В свете последующих опытов и учитывая, что Петербургский текст как определенный литературный конструкт внутри себя времени не различает, уместно поставить вопрос о пред-анаграмматической стадии разыгрывания звуковой темы Невы до Пушкина. Действительно, Нева, часто упоминаемая в поэзии XVIII в. (прежде всего в одической), во многих случаях оказывается в н-в-, в-н-контекстах, однако обычно слабо организованных. Не входя здесь в этот вопрос подробнее, стоит, пожалуй, выделить одного поэта — М.М.Муравьева, автора стихотворения «Богине Невы» (1794). Этот выбор объясняется не только ключевым для этого стихотворения местом, для своего времени довольно искусно организованного в звуковом отношении, — Протекай спокойно, плавно, / Горделивая Нева, / Государей зданье славно / И тенисты острова, — но и еще, по крайней мере, двумя обстоятельствами: высоким уровнем звуковой организации в лучших образцах поэзии Муравьева («Ночь», «Зрение» и др.) и если не влиянием его на последующую поэзию, то, во всяком случае, учетом ряда муравьевских опытов и прежде всего этого стихотворения Батюшковым и Пушкиным (ср. позднейшие ориентации на Прах великого Петра; — Я люблю твои...; — И амуры на часах; — Полон вечер твой прохлады — / Берег движется толпой...; — Зрит восторженный пиит, / Что проводит ночь бессонну, / Опершися на гранит.
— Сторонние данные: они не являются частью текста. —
/-!
# Route LiouvilleSarnak — support `AlignedTypeI` (stmt-ValiantsHypothesis-21040), line `characters_mod_2n`:
# the parameter choice for the Postnikov–Gallagher–Korobov block bound

Brick (B5a) of `HS` (short character sums mod `q = 2^j`).  The block bound `norm_charSum_Ioc_le_of_params`
(`…KorobovBlock.lean`) holds under explicit side conditions on the Korobov parameters.  Here they are verified for
the concrete choice (with `j log 2 = Y L`, i.e. `Y = log q/log N`, `L = log N`, in the main range `Y ≥ 10`,
`L ≥ 10⁶ Y²`):

  `r = ⌊5.01Y⌋`, `k = 5r²`, `τ = ⌊j/(r+1)⌋ + 2`, `a = ⌊e^{0.39L}⌋`, good `m ∈ (⌊2Y⌋, ⌊3.5Y⌋]`.

* `params_basic` — `4.91Y ≤ r ≤ 5.01Y`, `r ≥ 50`, `2 ≤ τ`, `τ + 1 ≤ j`, `r ≤ j`, `1 ≤ a ≤ e^{0.4L}`, `M₃ ≤ r`,
  `M₃ − M₂ ∈ [1.5Y − 1, 1.5Y + 1]`;
* `params_trunc` — the truncation condition `j + v₂(m) ≤ τm` for `r < m ≤ j`;
* `params_err` — the Gallagher error `2·2^τ a² ≤ 8 e^{0.98 L}`;
* `params_good` — ★ the good indices: for `⌊2Y⌋ < m ≤ ⌊3.5Y⌋`, `τm < j + v₂(m)`, `2^{e_m} ≤ k a^m` and
  `(4 + log 2^{e_m})/2^{e_m} ≤ θ*(L, Y) = L e^{21Y − 0.3YL}`, `e_m = j + v₂(m) − τm` (the exponent `0.3` is met
  exactly: `e_m ≥ j(1 − m/(r+1)) − 2m ≥ 0.3j − 7Y` as `m/(r+1) ≤ 3.5Y/5.01Y < 0.7`).

What remains for `HS`: feed these into `norm_charSum_Ioc_le_of_params` (transport `χ` mod `2^j` to mod `2^{n+τ}`,
`n = j − τ`) and cover all `N ≤ q` (blocks of length `q^{1/10}`, trivial range).

HONEST FRAMING. Helper lemmas only (unconditional, numbers only); the leaf `AlignedTypeI` is NOT closed here; nothing
bears on `VP ≠ VNP` (NOT proved).
-/

set_option linter.dupNamespace false

noncomputable section

namespace Summit.ValiantsHypothesis.ValiantsHypothesis.Theorems.LiouvilleSarnak.AlignedTypeI.CharactersModTwoN

open Finset Real
open Literature.NumberTheory.LFunctions
open Literature.NumberTheory.LFunctions.VKZeta (thetaStar)

/-! ### Elementary facts -/

/-- `v₂(m) < m` for `m ≥ 1`. [folklore] -/
theorem padicValNat_two_lt_self {m : ℕ} (hm : 1 ≤ m) : padicValNat 2 m < m := by
  have h1 := padicValNat_le_nat_log (p := 2) m
  have h2 : Nat.log 2 m < m := Nat.log_lt_self 2 (by omega)
  omega

/-- From `j log 2 = Y L`, `Y ≥ 10`, `L ≥ 10⁶Y²`: `L ≥ 10⁸`, `Y L ≤ j ≤ 2 Y L` and `10⁹ ≤ j`. [folklore] -/
theorem j_bounds {j : ℕ} {L Y : ℝ} (hY : 10 ≤ Y) (hL : (10 : ℝ) ^ 6 * Y ^ 2 ≤ L)
    (hj : (j : ℝ) * Real.log 2 = Y * L) :
    (10 : ℝ) ^ 8 ≤ L ∧ Y * L ≤ j ∧ (j : ℝ) ≤ 2 * (Y * L) ∧ (10 : ℝ) ^ 9 ≤ j := by
  have hY0 : 0 < Y := by linarith
  have hL8 : (10 : ℝ) ^ 8 ≤ L := by nlinarith
  have hl2 := Real.log_two_lt_d9
  have hl1 := Real.log_two_gt_d9
  have hYL : 0 ≤ Y * L := by positivity
  have hj1 : Y * L ≤ j := by nlinarith
  have hj2 : (j : ℝ) ≤ 2 * (Y * L) := by nlinarith
  refine ⟨hL8, hj1, hj2, ?_⟩
  nlinarith

/-! ### The basic parameter inequalities -/

/-- **Basic inequalities** for `r = ⌊5.01Y⌋`, `τ = ⌊j/(r+1)⌋ + 2`, `a = ⌊e^{0.39L}⌋`, `M₂ = ⌊2Y⌋`, `M₃ = ⌊3.5Y⌋`.
[cite: Ivic1985, Theorem 6.2 (proof, p. 147 and p. 158)] -/
theorem params_basic {j r τ a M₂ M₃ : ℕ} {L Y : ℝ} (hY : 10 ≤ Y) (hL : (10 : ℝ) ^ 6 * Y ^ 2 ≤ L)
    (hj : (j : ℝ) * Real.log 2 = Y * L) (hr : r = ⌊5.01 * Y⌋₊) (hτ : τ = j / (r + 1) + 2)
    (ha : a = ⌊Real.exp (0.39 * L)⌋₊) (hM₂ : M₂ = ⌊2 * Y⌋₊) (hM₃ : M₃ = ⌊3.5 * Y⌋₊) :
    4.91 * Y ≤ r ∧ (r : ℝ) ≤ 5.01 * Y ∧ 50 ≤ r ∧ 2 ≤ τ ∧ τ + 1 ≤ j ∧ r ≤ j ∧ 1 ≤ a ∧
      (a : ℝ) ≤ Real.exp (0.4 * L) ∧ M₃ ≤ r ∧
      1.5 * Y - 1 ≤ ((M₃ - M₂ : ℕ) : ℝ) ∧ ((M₃ - M₂ : ℕ) : ℝ) ≤ 1.5 * Y + 1 := by
  obtain ⟨hL8, hj1, hj2, hj9⟩ := j_bounds hY hL hj
  have hY0 : 0 < Y := by linarith
  -- `r`
  have hr_le : (r : ℝ) ≤ 5.01 * Y := by rw [hr]; exact Nat.floor_le (by positivity)
  have hr_gt : 5.01 * Y < (r : ℝ) + 1 := by rw [hr]; exact Nat.lt_floor_add_one _
  have hr1 : 4.91 * Y ≤ r := by linarith
  have hr50R : (49 : ℝ) < r := by linarith
  have hr50 : 50 ≤ r := by
    have : 49 < r := by exact_mod_cast hr50R
    omega
  -- `τ`
  have hτ2 : 2 ≤ τ := by rw [hτ]; exact Nat.le_add_left 2 _
  have hj9N : 10 ^ 9 ≤ j := by exact_mod_cast hj9
  have hdiv : j / (r + 1) ≤ j / 51 := Nat.div_le_div_left (by omega) (by norm_num)
  have hdiv2 : j / 51 < j - 2 := by
    have := Nat.div_le_self j 51
    have h51 : j / 51 * 51 ≤ j := Nat.div_mul_le_self j 51
    omega
  have hτj : τ + 1 ≤ j := by rw [hτ]; omega
  -- `r ≤ j`
  have hrj : r ≤ j := by
    have : (r : ℝ) ≤ j := by nlinarith
    exact_mod_cast this
  -- `a`
  have hexp1 : 1 ≤ Real.exp (0.39 * L) := Real.one_le_exp (by positivity)
  have ha1 : 1 ≤ a := by rw [ha]; exact Nat.one_le_floor_iff _ |>.2 hexp1
  have hahi : (a : ℝ) ≤ Real.exp (0.4 * L) := by
    rw [ha]
    refine (Nat.floor_le (by positivity)).trans ?_
    exact Real.exp_le_exp.2 (by nlinarith)
  -- `M₂`, `M₃`
  have hM3r : M₃ ≤ r := by rw [hM₃, hr]; exact Nat.floor_mono (by nlinarith)
  have hM23 : M₂ ≤ M₃ := by rw [hM₂, hM₃]; exact Nat.floor_mono (by nlinarith)
  have hM2_le : (M₂ : ℝ) ≤ 2 * Y := by rw [hM₂]; exact Nat.floor_le (by positivity)
  have hM2_gt : 2 * Y < (M₂ : ℝ) + 1 := by rw [hM₂]; exact Nat.lt_floor_add_one _
  have hM3_le : (M₃ : ℝ) ≤ 3.5 * Y := by rw [hM₃]; exact Nat.floor_le (by positivity)
  have hM3_gt : 3.5 * Y < (M₃ : ℝ) + 1 := by rw [hM₃]; exact Nat.lt_floor_add_one _
  have hcast : ((M₃ - M₂ : ℕ) : ℝ) = (M₃ : ℝ) - M₂ := by rw [Nat.cast_sub hM23]
  refine ⟨hr1, hr_le, hr50, hτ2, hτj, hrj, ha1, hahi, hM3r, ?_, ?_⟩
  · rw [hcast]; linarith
  · rw [hcast]; linarith
/-- **RankinTail for one linear form**: Rankin's trick `1[s > x^τ] ≤ e^{−τ/θ} s^σ`, `σ = 1/(θ log x)`, on the
`x^θ`-smooth part `s` of `an + b`, and the tilted engine at `z = x^θ` (uniform in `θ`); the saving `e^{−τ/θ} ≤ e^{−R}`
gives `R = K/ε`. [folklore] -/
theorem rankinTail_linear (ha : 0 < a) (heval : ∀ n : ℕ, (f 0).eval (n : ℤ) = a * n + b) {y : ℝ}
    (hy : 1 ≤ y) (hy2 : y < 2) : RankinTail 1 f y := by
  intro ε hε
  obtain ⟨C, σ₀, hσ₀, hC⟩ := tails_smoothTilt_sum_le y hy hy2
  set L : ℕ := a.toNat + b.natAbs with hL
  obtain ⟨c, hc0, hc⟩ := exists_mul_log_rpow_le L (show 0 ≤ y - 1 by linarith)
  set K : ℝ := max (max C 0 * c) 1 with hK
  have hK0 : 0 < K := lt_of_lt_of_le one_pos (le_max_right _ _)
  refine ⟨K / ε, by positivity, ?_⟩
  intro θ τ hθ hRθ hτ1
  have hτ0 : 0 < τ := lt_of_lt_of_le (by positivity) hRθ
  have ev1 : ∀ᶠ x : ℕ in atTop, (2 : ℝ) ≤ (x : ℝ) ^ θ :=
    ((tendsto_rpow_atTop hθ).comp tendsto_natCast_atTop_atTop).eventually_ge_atTop 2
  have ev2 : ∀ᶠ x : ℕ in atTop, 1 / (σ₀ * θ) ≤ Real.log x :=
    (Real.tendsto_log_atTop.comp tendsto_natCast_atTop_atTop).eventually_ge_atTop _
  filter_upwards [ev1, ev2, eventually_ge_atTop (2 + b.natAbs)] with x hx1 hx2 hx3
  have hx2' : 2 ≤ x := by omega
  have hxr : (2 : ℝ) ≤ x := by exact_mod_cast hx2'
  have hxpos : (0 : ℝ) < x := by linarith
  have hlogx : 0 < Real.log x := Real.log_pos (by linarith)
  set z : ℝ := (x : ℝ) ^ θ with hz
  set σ : ℝ := 1 / (θ * Real.log x) with hσ
  have hσpos : 0 < σ := by positivity
  have hσ₀' : σ ≤ σ₀ := by
    rw [hσ, div_le_iff₀ (by positivity)]
    rw [div_le_iff₀ (by positivity)] at hx2
    nlinarith
  have hσlog : σ * Real.log x = 1 / θ := by
    rw [hσ]
    field_simp
  have hσz : σ * Real.log z ≤ 1 := by
    rw [hz, Real.log_rpow hxpos, hσ]
    field_simp
    rfl
  have hM2 : 2 ≤ (a * x + b).toNat := by
    have : (x : ℤ) ≤ a * x := le_mul_of_one_le_left (by positivity) (by omega)
    omega
  have hsum := hC z σ (a * x + b).toNat hx1 hσpos.le hσ₀' hσz hM2
  set E : ℝ := Real.exp (-(τ / θ)) with hE
  -- membership in the class: `an + b ≥ 1` and the Rankin inequality
  have hcls : ∀ n ∈ (Icc 1 x).filter
      (fun n : ℕ => ∃ i, (x : ℝ) ^ τ < (smoothPart ((x : ℝ) ^ θ) (val f i n) : ℝ)),
      1 ≤ a * n + b ∧ y ^ stat f n ≤
        E * (y ^ cardFactors (a * n + b).toNat * (smoothPart z (a * n + b).toNat : ℝ) ^ σ) := by
    intro n hn
    obtain ⟨i, hi⟩ := (Finset.mem_filter.mp hn).2
    rw [Subsingleton.elim i 0, val, heval] at hi
    have hx1τ : (1 : ℝ) ≤ (x : ℝ) ^ τ := Real.one_le_rpow (by linarith) hτ0.le
    rcases lt_or_ge (a * n + b) 1 with hneg | hpos
    · exfalso
      rw [show (a * n + b).toNat = 0 by omega, max_eq_right zero_le_one, smoothPart_one, Nat.cast_one] at hi
      linarith
    refine ⟨hpos, ?_⟩
    rw [max_eq_left (by omega : 1 ≤ (a * n + b).toNat)] at hi
    rw [stat_fin_one, heval]
    have h1 : 1 ≤ E * (smoothPart z (a * n + b).toNat : ℝ) ^ σ := by
      have hxs : ((x : ℝ) ^ τ) ^ σ ≤ (smoothPart z (a * n + b).toNat : ℝ) ^ σ :=
        Real.rpow_le_rpow (by positivity) hi.le hσpos.le
      have hxe : ((x : ℝ) ^ τ) ^ σ = Real.exp (τ / θ) := by
        rw [← Real.rpow_mul hxpos.le, Real.rpow_def_of_pos hxpos]
        congr 1
        calc Real.log x * (τ * σ) = τ * (σ * Real.log x) := by ring
          _ = τ / θ := by rw [hσlog]; ring
      calc (1 : ℝ) = E * Real.exp (τ / θ) := by rw [hE, ← Real.exp_add]; simp
        _ ≤ E * (smoothPart z (a * n + b).toNat : ℝ) ^ σ := by
            rw [← hxe]
            exact mul_le_mul_of_nonneg_left hxs (Real.exp_pos _).le
    have hw : 0 ≤ y ^ cardFactors (a * n + b).toNat := by positivity
    calc y ^ cardFactors (a * n + b).toNat = y ^ cardFactors (a * n + b).toNat * 1 := (mul_one _).symm
      _ ≤ y ^ cardFactors (a * n + b).toNat * (E * (smoothPart z (a * n + b).toNat : ℝ) ^ σ) :=
          mul_le_mul_of_nonneg_left h1 hw
      _ = E * (y ^ cardFactors (a * n + b).toNat * (smoothPart z (a * n + b).toNat : ℝ) ^ σ) := by ring
  -- `E K ≤ ε` from `τ/θ ≥ K/ε`
  have hEK : E * K ≤ ε := by
    have : K / ε ≤ τ / θ := by
      rw [le_div_iff₀ hθ]
      linarith
    exact exp_neg_mul_le hK0 hε this
  have hΦ0 : 0 ≤ (x : ℝ) * Real.log x ^ (y - 1) := by
    have : 0 ≤ Real.log x ^ (y - 1) := Real.rpow_nonneg hlogx.le _
    positivity
  refine (Finset.sum_le_sum fun n hn => (hcls n hn).2).trans ?_
  rw [← Finset.mul_sum]
  calc E * ∑ n ∈ (Icc 1 x).filter (fun n : ℕ => ∃ i, (x : ℝ) ^ τ < (smoothPart ((x : ℝ) ^ θ) (val f i n) : ℝ)),
        y ^ cardFactors (a * n + b).toNat * (smoothPart z (a * n + b).toNat : ℝ) ^ σ
      ≤ E * ∑ m ∈ Icc 1 (a * x + b).toNat, y ^ cardFactors m * (smoothPart z m : ℝ) ^ σ := by
        refine mul_le_mul_of_nonneg_left (sum_toNat_le_sum_Icc ha (fun n hn => ?_) (fun n hn => (hcls n hn).1)
          (g := fun m => y ^ cardFactors m * (smoothPart z m : ℝ) ^ σ) (fun m => ?_)) (Real.exp_pos _).le
        · exact (Finset.mem_Icc.mp (Finset.mem_filter.mp hn).1).2
        · have : 0 ≤ (smoothPart z m : ℝ) ^ σ := Real.rpow_nonneg (Nat.cast_nonneg _) _
          positivity
    _ ≤ E * (C * (((a * x + b).toNat : ℝ) * Real.log ((a * x + b).toNat) ^ (y - 1))) :=
        mul_le_mul_of_nonneg_left hsum (Real.exp_pos _).le
    _ ≤ E * (max C 0 * (c * ((x : ℝ) * Real.log x ^ (y - 1)))) := by
        refine mul_le_mul_of_nonneg_left ?_ (Real.exp_pos _).le
        have h0 : 0 ≤ ((a * x + b).toNat : ℝ) * Real.log ((a * x + b).toNat) ^ (y - 1) := by
          have : 0 ≤ Real.log ((a * x + b).toNat) ^ (y - 1) := Real.rpow_nonneg (Real.log_natCast_nonneg _) _
          positivity
        exact (mul_le_mul_of_nonneg_right (le_max_left C 0) h0).trans
          (mul_le_mul_of_nonneg_left (hc x _ hx2' (toNat_le_mul ha (by omega))) (le_max_right _ _))
    _ = E * (max C 0 * c) * ((x : ℝ) * Real.log x ^ (y - 1)) := by ring
    _ ≤ E * K * ((x : ℝ) * Real.log x ^ (y - 1)) := by
        gcongr
        exact le_max_left _ _
    _ ≤ ε * ((x : ℝ) * Real.log x ^ (((1 : ℕ) : ℝ) * (y - 1))) := by
        rw [Nat.cast_one, one_mul]
        exact mul_le_mul_of_nonneg_right hEK hΦ0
То, что Муравьев, поэт до сих пор не оцененный (хотя нередкая недоделанность его стихов действительно может помешать высокой оценке его), был замечен и Батюшковым, и Пушкиным, которые учли Муравьева именно в своих описаниях Петербурга, далеко не случайно. Кроме того, в историко-литературной перспективе несомненен его вклад в Петербургский текст в ряде тонких деталей. Ему удалось заметить в Петербурге не только туманы, которых до него старались не замечать, но зыбь, тонкий пар, тонкую тьму, первый опыт русского литературного «пленеризма»: Ты велишь сойти туманам — / Зыби кроет тонка тьма или Тонким паром ты восходишь / На поверхность вод своих в стихотворении о «Неве». Эта образность много позже была учтена и усвоена формирующимся Петербургским текстом.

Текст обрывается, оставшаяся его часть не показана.